Kolorierte Weltkarte des Matteo Ricci
Japanische Kopie der Weltkarte des Matteo Ricci

Kartographie in der Neuzeit

In der Zeit nach der Industriellen Revolution nahmen Handel und Konsum weltweit zu. Galten Bücher und Reisen bis dahin noch als Luxus, verbesserten sich die Lebensbedingungen nach der Industriellen Revolution erheblich und die Mittelschicht konnte sich diese Annehmlichkeiten nun auch leisten. Das Bürgertum interessierte sich für Reisen und auch Geschäftsreisen gewannen immer mehr an Bedeutung für Händler und Mitglieder der Mittelschicht. Geographen und Kartographen mussten sich plötzlich den geänderten Konsumwünschen anpassen und so veränderten sich auch die erstellten Karten.

Die bis dahin großen, künstlerisch verzierten Weltkarten waren nicht mehr gefragt und es entstanden immer kleinere, auf die Bedürfnisse der Kunden angepasste Karten.

Während des 19. Jahrhunderts gewann auch die Eisenbahn immer mehr an Einfluss und das Schienennetz wuchs rapide. Reisen wurde schneller, billiger und für immer mehr Menschen erschwinglich. Die Kartographen waren nun beschäftigt, ihre Karten dem wachsenden Schienennetz immer wieder anzupassen.
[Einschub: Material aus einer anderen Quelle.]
import Summits.Ventures.HodgeRepro2.T5InertTopCoefficientMatrix
import Summits.Ventures.HodgeRepro2.T5HeckePolynomialAlgebra

/-!
# The top coefficient of `T₁ · Tₙ` is `1`: the Satake «algebra half» with no hypothesis left
(cell pub-hodge-repro2, seat p3)

Tier-5 N3 support. Seat p8's T5-187 `aeval_bijective_of_top_coeff` and T5-180
`heckeAlgebra_nonempty_algEquiv_polynomial` state `H(U(antidiag(1, u, 1)), K) = k[T₁]` modulo the top
coefficient `c_{n+1} = 1` of `T₁ · Tₙ` (T5-187's `htop`; the leading-term property `hlead` of T5-180), which p8's
T5-5x expresses as the coset count `#{x K ⊆ K aₙ K : x⁻¹ a_{n+1} ∈ K a₁ K}` (`coeff_doubleCosetOp_mul_apply_single_one`).
Here the count is `1`: the only such coset is `aₙ K` itself —
* `cellU_inv_mul_succ` — `aₙ⁻¹ a_{n+1} = a₁` in `U(J₃(u))` (file 186's cell algebra), so `aₙ K` qualifies;
* **`orbit_inter_eq_singleton`** — conversely, `x = κ aₙ K` with `x⁻¹ a_{n+1} ∈ K a₁ K` forces `ϖ` to clear
  `aₙ⁻¹ κ⁻¹ a_{n+1}` (p8's `clears_pow_of_mem_orbit_cellU`), hence `aₙ⁻¹ κ⁻¹ aₙ` is integral (file 186's matrix
  lemma) and unitary, hence in `K` (p8's T5-123b `mem_range_of_entries`), i.e. `κ aₙ K = aₙ K`;
* **`top_coeff_eq_one`** — `htop` for every `n`;
* **`aeval_bijective`**, `mul_sub_mem_span` (`hlead`), **`nonempty_algEquiv_polynomial`** — `k[X] ≃ₐ[k] H(U, K)`
  under p8's standing hypotheses only (R a DVR with finite residue field, the star preserving R, `u` a star-fixed
  unit, `ϖ` a star-fixed uniformiser): THE SATAKE ALGEBRA HALF OF THE INERT-PLACE PACKAGE HAS NO HYPOTHESIS LEFT.

Mathlib + this seat's file 186 + seat p8's T5-5x / T5-136 / T5-180 / T5-187 and their imports; no display; no
device. §8(d): uses an L-value-free non-vanishing device: NO.
-/

namespace Summit.Ventures.HodgeRepro2.T5InertTopCoefficient

open Summit.Ventures.HodgeRepro2.T5CartanCellsDistinct Summit.Ventures.HodgeRepro2.T5HeckeBasisCells
  Summit.Ventures.HodgeRepro2.T5HermitianThreeElements Summit.Ventures.HodgeRepro2.T5UnitaryGroupForm
  Summit.Ventures.HodgeRepro2.T5UnitaryThreeCorner Summit.Ventures.HodgeRepro2.T5UnitaryHeckeAdjoint
  Summit.Ventures.HodgeRepro2.T5HeckeDoubleCoset Summit.Ventures.HodgeRepro2.T5HeckeConvolution
  Summit.Ventures.HodgeRepro2.T5HeckePermutationModule Summit.Ventures.HodgeRepro2.T5HeckeCellFiltration
  Summit.Ventures.HodgeRepro2.T5HeckePolynomialAlgebra Summit.Ventures.HodgeRepro2.T5InertTopCoefficientMatrix

/-! ## The coset count -/

section Count

variable {R E : Type*} [CommRing R] [Field E] [StarRing E] [Algebra R E] [IsFractionRing R E]
  (u : E) {ϖ : R} (hϖ : Irreducible ϖ) (hs : star (algebraMap R E ϖ) = algebraMap R E ϖ)

/-- The cell `aₙ ∈ U(J₃(u))` as an element of `GL₃(E)` is p8's `cell hϖ n`. -/
theorem coe_cellU (n : ℕ) :
    ((cellU hϖ hs u n : formUnitaryGroup (J3 u)) : GL (Fin 3) E) = cell hϖ n := rfl

/-- `aₙ⁻¹ · a_{n+1} = a₁` in `U(J₃(u))`. -/
theorem cellU_inv_mul_succ (n : ℕ) :
    (cellU hϖ hs u n)⁻¹ * cellU hϖ hs u (n + 1) = cellU hϖ hs u 1 := by
  apply Subtype.ext
  simp only [Subgroup.coe_mul, Subgroup.coe_inv, coe_cellU]
  exact inv_cell_mul_cell_succ hϖ n

variable [IsDomain R] [IsDiscreteValuationRing R]
  (hstar : ∀ x : E, IsLocalization.IsInteger R x → IsLocalization.IsInteger R (star x))
  (hu0 : u ≠ 0) (hu : IsLocalization.IsInteger R u) (hu' : IsLocalization.IsInteger R u⁻¹)

include hstar hu0 hu hu' in
/-- **The coset count.** The cosets `x K ⊆ K aₙ K` with `x⁻¹ a_{n+1} ∈ K a₁ K` form the singleton `{aₙ K}`. -/
theorem orbit_inter_eq_singleton (n : ℕ) :
    MulAction.orbit (hyperspecialSubgroup R (J3 u))
        ((cellU hϖ hs u n : formUnitaryGroup (J3 u)) :
          formUnitaryGroup (J3 u) ⧸ hyperspecialSubgroup R (J3 u)) ∩
      {x | ((Quotient.out x)⁻¹ • ((cellU hϖ hs u (n + 1) : formUnitaryGroup (J3 u)) :
            formUnitaryGroup (J3 u) ⧸ hyperspecialSubgroup R (J3 u)) :
            formUnitaryGroup (J3 u) ⧸ hyperspecialSubgroup R (J3 u)) ∈
        MulAction.orbit (hyperspecialSubgroup R (J3 u))
          ((cellU hϖ hs u 1 : formUnitaryGroup (J3 u)) :
            formUnitaryGroup (J3 u) ⧸ hyperspecialSubgroup R (J3 u))} =
    {((cellU hϖ hs u n : formUnitaryGroup (J3 u)) :
      formUnitaryGroup (J3 u) ⧸ hyperspecialSubgroup R (J3 u))} := by
  set K := hyperspecialSubgroup R (J3 u) with hK
  rw [Set.eq_singleton_iff_unique_mem]
  constructor
  · refine ⟨MulAction.mem_orbit_self _, ?_⟩
    obtain ⟨h, hh⟩ := QuotientGroup.mk_out_eq_mul K (cellU hϖ hs u n)
    show ((Quotient.out ((cellU hϖ hs u n : formUnitaryGroup (J3 u)) :
        formUnitaryGroup (J3 u) ⧸ K))⁻¹ • ((cellU hϖ hs u (n + 1) : formUnitaryGroup (J3 u)) :
        formUnitaryGroup (J3 u) ⧸ K) : formUnitaryGroup (J3 u) ⧸ K) ∈
      MulAction.orbit K ((cellU hϖ hs u 1 : formUnitaryGroup (J3 u)) : formUnitaryGroup (J3 u) ⧸ K)
    rw [hh, MulAction.Quotient.smul_mk, smul_eq_mul, _root_.mul_inv_rev, mul_assoc, cellU_inv_mul_succ]
    exact MulAction.mem_orbit_iff.2 ⟨h⁻¹, rfl⟩
  · rintro x ⟨hx1, hx2⟩
    obtain ⟨κ, rfl⟩ := MulAction.mem_orbit_iff.1 hx1
    -- `x = κ aₙ K`; write `out x = κ aₙ h'`
    obtain ⟨h', hh'⟩ := QuotientGroup.mk_out_eq_mul K ((κ : formUnitaryGroup (J3 u)) * cellU hϖ hs u n)
    have hx2' : ((((κ : formUnitaryGroup (J3 u)) * cellU hϖ hs u n * h')⁻¹ * cellU hϖ hs u (n + 1) :
        formUnitaryGroup (J3 u)) : formUnitaryGroup (J3 u) ⧸ K) ∈
        MulAction.orbit K ((cellU hϖ hs u 1 : formUnitaryGroup (J3 u)) : formUnitaryGroup (J3 u) ⧸ K) := by
      have := hx2
      simp only [Set.mem_setOf_eq] at this
      change ((Quotient.out ((((κ : formUnitaryGroup (J3 u)) * cellU hϖ hs u n : formUnitaryGroup (J3 u)) :
        formUnitaryGroup (J3 u) ⧸ K)))⁻¹ • ((cellU hϖ hs u (n + 1) : formUnitaryGroup (J3 u)) :
        formUnitaryGroup (J3 u) ⧸ K) : formUnitaryGroup (J3 u) ⧸ K) ∈
        MulAction.orbit K ((cellU hϖ hs u 1 : formUnitaryGroup (J3 u)) : formUnitaryGroup (J3 u) ⧸ K) at this
      rwa [hh', MulAction.Quotient.smul_mk, smul_eq_mul] at this
    -- `ϖ` clears the matrix of `(κ aₙ h')⁻¹ a_{n+1} = h'⁻¹ · (aₙ⁻¹ κ⁻¹ a_{n+1})`
    have hcl := clears_pow_of_mem_orbit_cellU u hϖ hs hx2'
    have hrew : ((κ : formUnitaryGroup (J3 u)) * cellU hϖ hs u n * h')⁻¹ * cellU hϖ hs u (n + 1) =
        ((h' : formUnitaryGroup (J3 u)))⁻¹ *
          ((cellU hϖ hs u n)⁻¹ * (κ : formUnitaryGroup (J3 u))⁻¹ * cellU hϖ hs u (n + 1)) := by
      simp only [_root_.mul_inv_rev, mul_assoc]
    rw [hrew, Nat.cast_one, zpow_one, Subgroup.coe_mul, Units.val_mul] at hcl
    have hh'K : ((h' : formUnitaryGroup (J3 u)) : GL (Fin 3) E) ∈
        (Matrix.GeneralLinearGroup.map (algebraMap R E)).range :=
      (mem_hyperspecialSubgroup_iff R _).1 h'.2
    have hκ : ((κ : formUnitaryGroup (J3 u)) : GL (Fin 3) E) ∈
        (Matrix.GeneralLinearGroup.map (algebraMap R E)).range :=
      (mem_hyperspecialSubgroup_iff R _).1 κ.2
    have hcl' : Clears R (algebraMap R E ϖ)
        (((((cellU hϖ hs u n)⁻¹ * (κ : formUnitaryGroup (J3 u))⁻¹ * cellU hϖ hs u (n + 1) :
          formUnitaryGroup (J3 u)) : GL (Fin 3) E) : Matrix (Fin 3) (Fin 3) E)) := by
      rw [Subgroup.coe_inv] at hcl
      exact (clears_mul_left_iff _ _ (Subgroup.inv_mem _ hh'K)).1 hcl
    have hcl'' : Clears R (algebraMap R E ϖ)
        ((((cell hϖ n : GL (Fin 3) E)⁻¹ : GL (Fin 3) E) : Matrix (Fin 3) (Fin 3) E) *
          ((((κ : formUnitaryGroup (J3 u)) : GL (Fin 3) E)⁻¹ : GL (Fin 3) E) : Matrix (Fin 3) (Fin 3) E) *
          ((cell hϖ (n + 1) : GL (Fin 3) E) : Matrix (Fin 3) (Fin 3) E)) := by
      simpa only [Subgroup.coe_mul, Subgroup.coe_inv, Units.val_mul, coe_cellU] using hcl'
    -- file 186: `aₙ⁻¹ κ⁻¹ aₙ` is integral
    have hint := isInteger_conj_cell_of_clears hstar hu hϖ hs n
      (m := ((((κ : formUnitaryGroup (J3 u)) : GL (Fin 3) E)⁻¹ : GL (Fin 3) E) : Matrix (Fin 3) (Fin 3) E))
      (T5CartanCellsDistinct.isInteger_apply_of_mem_range (Subgroup.inv_mem _ hκ))
      (mem_formUnitaryGroup_iff.1 (Subgroup.inv_mem _ (κ : formUnitaryGroup (J3 u)).2)) hcl''
    -- hence `aₙ⁻¹ κ⁻¹ aₙ ∈ K`, i.e. `κ aₙ K = aₙ K`
    have hg₀K : (cellU hϖ hs u n)⁻¹ * (κ : formUnitaryGroup (J3 u))⁻¹ * cellU hϖ hs u n ∈ K := by
      refine (mem_hyperspecialSubgroup_iff R _).2 ?_
      refine mem_range_of_entries hstar u hu0 hu hu' _
        ((cellU hϖ hs u n)⁻¹ * (κ : formUnitaryGroup (J3 u))⁻¹ * cellU hϖ hs u n).2 fun i j => ?_
      have := hint i j
      simpa only [Subgroup.coe_mul, Subgroup.coe_inv, Units.val_mul, coe_cellU] using this
    show (((κ : formUnitaryGroup (J3 u)) * cellU hϖ hs u n : formUnitaryGroup (J3 u)) :
        formUnitaryGroup (J3 u) ⧸ K) = ((cellU hϖ hs u n : formUnitaryGroup (J3 u)) : formUnitaryGroup (J3 u) ⧸ K)
    refine (QuotientGroup.eq).2 ?_
    rw [_root_.mul_inv_rev]
    exact hg₀K

end Count

/-! ## The Satake algebra half -/

section Satake

variable {R E : Type*} [CommRing R] [Field E] [StarRing E] [Algebra R E] [IsFractionRing R E] [IsDomain R]
  [IsDiscreteValuationRing R] [Finite (IsLocalRing.ResidueField R)]
  (hstar : ∀ x : E, IsLocalization.IsInteger R x → IsLocalization.IsInteger R (star x))
  (u : E) (hsu : star u = u) (hu0 : u ≠ 0) (hu : IsLocalization.IsInteger R u)
  (hu' : IsLocalization.IsInteger R u⁻¹) {ϖ : R} (hϖ : Irreducible ϖ)
  (hs : star (algebraMap R E ϖ) = algebraMap R E ϖ)

include hstar hu0 hu hu' in
/-- **The top coefficient is `1`**: p8's T5-187 hypothesis `htop`, for every `n`. -/
theorem top_coeff_eq_one (k : Type*) [Field k] (n : ℕ) :
    (((doubleCosetOp k (hyperspecialSubgroup R (J3 u)) (cellU hϖ hs u 1) *
        doubleCosetOp k (hyperspecialSubgroup R (J3 u)) (cellU hϖ hs u n) :
        heckeAlgebra k (hyperspecialSubgroup R (J3 u))) :
        Module.End k (MonoidAlgebra k (formUnitaryGroup (J3 u) ⧸ hyperspecialSubgroup R (J3 u))))
      (MonoidAlgebra.single ((1 : formUnitaryGroup (J3 u)) :
        formUnitaryGroup (J3 u) ⧸ hyperspecialSubgroup R (J3 u)) 1)).coeff
      ((cellU hϖ hs u (n + 1) : formUnitaryGroup (J3 u)) :
        formUnitaryGroup (J3 u) ⧸ hyperspecialSubgroup R (J3 u)) = 1 := by
  rw [coeff_doubleCosetOp_mul_apply_single_one, orbit_inter_eq_singleton u hϖ hs hstar hu0 hu hu' n,
    Set.ncard_singleton, Nat.cast_one]

include hstar hsu hu0 hu hu' in
/-- **`H(U(J₃(u)), K) = k[T₁]`**: evaluation at `T₁` is a bijection `k[X] → H(U, K)` (p8's T5-187 with `htop`
discharged). -/
theorem aeval_bijective (k : Type*) [Field k] :
    Function.Bijective (Polynomial.aeval (R := k) (heckeBasisCells hstar u hsu hu0 hu hu' hϖ hs k 1)) :=
  aeval_bijective_of_top_coeff hstar u hsu hu0 hu hu' hϖ hs k (top_coeff_eq_one hstar u hu0 hu hu' hϖ hs k)

include hstar hsu hu0 hu hu' in
/-- **The leading-term property `hlead`** of p8's T5-180: `T₁ · Tₙ − T_{n+1}` lies in the span of `T₀, …, Tₙ`. -/
theorem mul_sub_mem_span (k : Type*) [Field k] (n : ℕ) :
    heckeBasisCells hstar u hsu hu0 hu hu' hϖ hs k 1 * heckeBasisCells hstar u hsu hu0 hu hu' hϖ hs k n -
        heckeBasisCells hstar u hsu hu0 hu hu' hϖ hs k (n + 1) ∈
      Submodule.span k (heckeBasisCells hstar u hsu hu0 hu hu' hϖ hs k '' {i | i < n + 1}) := by
  have h := mul_cellU_eq_sum hstar u hsu hu0 hu hu' hϖ hs k 1 n
  rw [Finset.sum_range_succ, top_coeff_eq_one hstar u hu0 hu hu' hϖ hs k n, one_smul] at h
  rw [h]
  abel_nf
  refine Submodule.sum_mem _ fun m hm => Submodule.smul_mem _ _ (Submodule.subset_span ⟨m, ?_, rfl⟩)
  simpa only [Set.mem_setOf_eq, Finset.mem_range] using hm

include hstar hsu hu0 hu hu' hϖ hs in
/-- **The Satake algebra half with no hypothesis left**: `k[X] ≃ₐ[k] H(U(J₃(u)), K)` (p8's T5-180 with `hlead`
discharged). -/
theorem nonempty_algEquiv_polynomial (k : Type*) [Field k] :
    Nonempty (Polynomial k ≃ₐ[k] heckeAlgebra k (hyperspecialSubgroup R (J3 u))) :=
  heckeAlgebra_nonempty_algEquiv_polynomial hstar u hsu hu0 hu hu' hϖ hs k
    (mul_sub_mem_span hstar u hsu hu0 hu hu' hϖ hs k)

end Satake

end Summit.Ventures.HodgeRepro2.T5InertTopCoefficient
Karten – ein Spiegel der Zeit

Karten wurden entweder berühmt aufgrund ihrer Schönheit, ihres revolutionären Charakters oder weil sie von geschichtlicher Bedeutung waren. Auch wenn viele Karten nahezu nutzlos waren, um damit zu navigieren oder die Position zu bestimmen, so geben sie uns trotzdem einen guten Einblick, was die Kartographen, Geographen und Entdecker der damaligen Zeit von der Welt wussten. Und einige dieser Karten, wie bspw. die Mercator-Karte, findet auch heute noch Anwendung.